### Work instructions
The expected output is the set of lines below beginning at the one that contains "HONEST SCOPE: the" and ending at the final line, reproduced exactly.

== Segment start ==

import Summits.ABC.IUTFork.Repair.CandLana1
import Summits.ABC.IUTFork.Repair.RHSigmaSignedRemainder
import HarnessLib

/-!
# REPAIR-CATALOGUE row R-LANA (RC-130) — Project LANA's (9-1) AT CELL GRAIN: the two candidate per-cell deliverables, typed over the
# frozen `Cor312.Setting` vocabulary, with their lattice and the kernel separations (D-0123 (C); KEY RLANA, seat abc-iut-rcat-tst-9)

READING file (two reading predicates + a proved lattice; class `Lana`, rows RP-L01 / RC-130; rung LADDER-ABC:A2). HYPOTHESES, NOT
ASSERTED; typed ≠ proved; located ≠ adjudicated; refuted-as-typed ≠ refuted-in-print. TAKES NO SIDE on [IUTchIII] Cor. 3.12 /
[IUTchIV] Thm. 1.10, on the LANA authors, or on any author; nothing here asserts abc proved or refuted. Source: Project LANA interim
report `paper:url-7e4c7f9f3efc` (bib `LANA2026Report`, a PROJECT REPORT; render of record `HOME/lit/renders/LANA-url-7e4c7f9f3efc`):
§9.2 (9-1) p. 46 l. 19–23 «we wish to show that there exists some suitable S such that η_q = η^anab_S»; §9.3 p. 46 l. 35–40 «(9-1)
indicates that the starting point η_q belongs to an orbit … generated by the indeterminacies of the formation of η^anab_S. In other
words, at the level of degree (log-volume), the rigidified q-pilot is represented in the output regions»; §10.5 p. 49 «we, the LANA
project, do not have a proof of (9-1) at this time».

THE QUESTION (21-frontier test order 2026-08-27T06:37:54Z, verbatim core): «state (9-1) against the typed chain — what must (9-1)
deliver per (w, j) cell to give Cor 3.12? identification family already refuted on data, or genuinely weaker (Ind3-hull only)?».
GRAIN NOTE (located by abc-iut-rcat-tst-6, 07:06:47Z): (9-1) as printed is ONE equality of pilot CLASSES on one pointed real line
ℝ^ss of VOLUME CLASSES of adelic sets (p. 46 l. 1–6) — in the tree, abc-iut-w5-d182's `Repair.CandLana1.H` (= abc-iut-c312-4's
`EtaSetting.MainGoal`, `CandLana1.H_iff_mainGoal`); NO per-(w, j) clause is stated in the text. The two per-cell predicates below
are OUR cell-grain refinements (necessary-condition probes asked for by the test order), labelled as such.

WHAT IS TYPED (cells `(i, v_ℚ)`, label `j = i+1 ∈ 𝔽_l^⋇`, packet `v_ℚ`; the catalogue's `(w, j)` = the cells over a bad place `w`):
* `CellVolId P i v_ℚ` — the IDENTIFICATION family per cell, at VOLUME level: some possible image of the Θ-pilot object in the packet
  has exactly the q-pilot image's log-volume («represented in the output regions at the level of log-volume», read packetwise).
  Over all cells this is VERBATIM abc-iut-rp-m3's row RP-M32b `Repair.CandMochizuki32.H'` (`forall_cellVolId_iff_candM32bH'`).
* `CellHullOnly P i v_ℚ` — the IND3-HULL-ONLY family per cell: `RH.SigmaLicence.cellDeficit P i v_ℚ ≤ 0` (abc-iut-rh2-q2-eq's
  deficit = q-volume − hull-volume), i.e. the cell MARGIN `ln μ(ⁿ˚𝒰_{j,v_ℚ}) − ln μ(q_{j,v_ℚ}) ≥ 0` (`cellHullOnly_iff_margin_nonneg`)
  — the exact functional of the licence cell of record (engines A/B/C: `margin_j(w) ≥ 0`); its set-level twin is the licence cell
  `RH.SigmaLicence.licenceCells` (at the genuine bed = Σ₄, `RH.SigmaStrataEq.sigmaNu_eq_licenceCells`), which implies it
  (`cellHullOnly_of_mem_licenceCells`).
RESULTS (all PROVED, standard axioms):
(L1) `cellHullOnly_of_cellVolId` — under the bridge hypotheses identification ⟹ hull-only, CELL BY CELL (a possible image lies in the
  hull; monotone log-volume): wherever a hull cell is refuted, the identification cell is refuted a fortiori.
(L2) `H_of_forall_cellVolId` — identification at every cell ⟹ (9-1) (`CandLana1.H_of_candM32bH'`); `statement_of_forall_cellHullOnly`
  — hull-only at every cell ⟹ the printed Statement; slice form `statementUpTo_offRemainder_of_cellHullOnlyOn` — hull-only on a
  stratum `σ` ⟹ Cor. 3.12 weakened by the off-`σ` remainder `RH.SigmaLicence.offRemainder P σ` (the MIN-SLICE shape, volume level).
(L3) WHAT (9-1) DELIVERS AT CELL GRAIN: `negLogQ_le_sumHull_of_H` — the place-and-label-SUMMED inequality `−|log(q)| ≤ (1/l⋇)·Σ_j Σ_{v_ℚ}
  ln μ(ⁿ˚𝒰_{j,v_ℚ})` (the printed Statement; «Σ margins ≥ 0»), and NOTHING per cell: `H_not_imp_cellHullOnly` (abc-iut-w5-d232's
  `e = (2,3)` corner: (9-1) and the bridge hypotheses hold, the cell `j = 2` has deficit `+log p > 0`, `cellDeficit_expTwoThree_two`),
  `H_not_imp_forall_cellVolId` (same corner: RP-M32b fails, `CandLana1.expTwoThree_not_candM32bH'`), `forall_cellHullOnly_not_imp_H`
  (abc-iut-w4-d103's frame-flip model: the licence holds at every cell, (9-1) fails, `CandLana1.not_H_flip`), and at the pinned
  countermodel CM both per-cell families fail (`not_forall_cellVolId_pinned`, `not_forall_cellHullOnly_pinned`).
CENSUS SENTENCE (`census`): at cell grain (9-1) is NEITHER family — strictly weaker than per-cell identification, incomparable with
per-cell hull-only; its cell-grain content is the summed margin alone; per-cell identification ⟹ per-cell hull-only ⟹ Statement.
HONEST SCOPE: the separating models are one-place `l⋇ = 2` ℚ-linear toy models of record; they model nothing of the intended
arithmetic data. [cite: LANA2026Report, §9.2 (9-1) p. 46; §9.3 p. 46]
-/

noncomputable section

== Segment end ==

### Task response
HONEST SCOPE: the separating models are one-place `l⋇ = 2` ℚ-linear toy models of record; they model nothing of the intended
arithmetic data. [cite: LANA2026Report, §9.2 (9-1) p. 46; §9.3 p. 46]
-/

noncomputable section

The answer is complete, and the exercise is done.